Dalam hal ini 'Umar bin al-Khaththab cukup menjadi contoh teladan. Apabila dikatakan kepada beliau, "Bertakwalah kepada Allah", beliau lalu meletakkan pipinya di tanah menunjukkan kesadarannya tentang kelemahan-kelemahan dan kekurangan-kekurangan yang ada padanya, padahal kita mengetahui bahwa beliau adalah seorang sahabat yang terkenal adil terutama ketika beliau menjadi khalifah.

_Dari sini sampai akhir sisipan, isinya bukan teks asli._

import Summits.Langlands.Langlands.Theses.FernRankSplit

/-!
# Route FernRankSplit — Assembly

The assembly item (stmt-Langlands-27018) of the child route `FernRankSplit` (decomp-langlands lens-3 gen 30 node, writer-1 g10
thaw slot 9; `--refines route-Langlands-DepthPrimeSplit:FernSpread`, the cell's route born 2026-09-01T00:04Z) for
FERN = `DepthPrimeSplit.FernSpread` (stmt-Langlands-25024):
`HeckeFern → FernRankBound → SizeDepthExchange → Summit.Langlands.Langlands.Theses.DepthPrimeSplit.FernSpread`.

This is literally the type of the route file's sorry-free deciding theorem `Summit.Langlands.Langlands.Theses.FernRankSplit.closes`
(HF, RANK, EXCH ⟹ FERN). Nothing here proves `Langlands` (nor the parent piece FERN): the assembly records only that the items of the
route, taken together, imply the parent piece by name.
-/

set_option linter.dupNamespace false -- project-wide option (lakefile weak.linter.dupNamespace); `Summit.Langlands.Langlands` is the mandated namespace

namespace Summit.Langlands.Langlands.Theorems

/-- **Assembly of route FernRankSplit** (stmt-Langlands-27018):
`HeckeFern → FernRankBound → SizeDepthExchange → Summit.Langlands.Langlands.Theses.DepthPrimeSplit.FernSpread`.
Proof: unfold `Assembly` and apply the route's deciding theorem `Theses.FernRankSplit.closes`. -/
theorem fernRankSplit_assembly_proof :
    Summit.Langlands.Langlands.Theses.FernRankSplit.Assembly := by
  unfold Summit.Langlands.Langlands.Theses.FernRankSplit.Assembly
  exact Summit.Langlands.Langlands.Theses.FernRankSplit.closes

end Summit.Langlands.Langlands.Theorems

Ibnu Mas'ud r.a. salah seorang sahabat Nabi pernah berkata, "Cukup besar dosa seseorang, apabila dikatakan kepadanya, "Bertakwalah kepada Allah," lalu ia menjawab, "Cukup kamu menasihati dirimu sendiri, dan janganlah engkau mencoba mencampuri urusan pribadi orang lain."
3 Tafsir Ibnu Katsir
Firman Allah Swt.:
Dan apabila dikatakan kepadanya, "Bertakwalah kepada Allah", bangkitlah kesombongannya yang menyebabkannya berbuat dosa.
Apabila orang yang durhaka ini diberi nasihat agar mengubah bicara dan perbuatannya dan dikatakan kepadanya, "Bertakwalah kepada Allah, dan berhentilah dari cara bicara dan perbuatanmu itu, serta kembalilah ke jalan yang benar," maka ia menolak dan membangkang, timbullah rasa fanatisme dan kemarahannya yang menyebabkan dia melakukan dosa. Makna ayat ini serupa dengan makna ayat lainnya, yaitu firman-Nya:
Dan apabila dibacakan di hadapan mereka ayat-ayat Kami yang terang, niscaya kamu melihat tanda-tanda keingkaran pada muka orang-orang yang kafir itu. Hampir-hampir mereka menyerang orang-orang yang membacakan ayat-ayat Kami di hadapan mereka. Katakanlah, "Apakah akan aku kabarkan kepada kalian yang lebih buruk daripada itu, yaitu neraka?’ Allah telah mengancamkannya kepada orang-orang yang kafir. Dan neraka itu adalah seburuk-buruknya tempat kembali. (Al Hajj:72)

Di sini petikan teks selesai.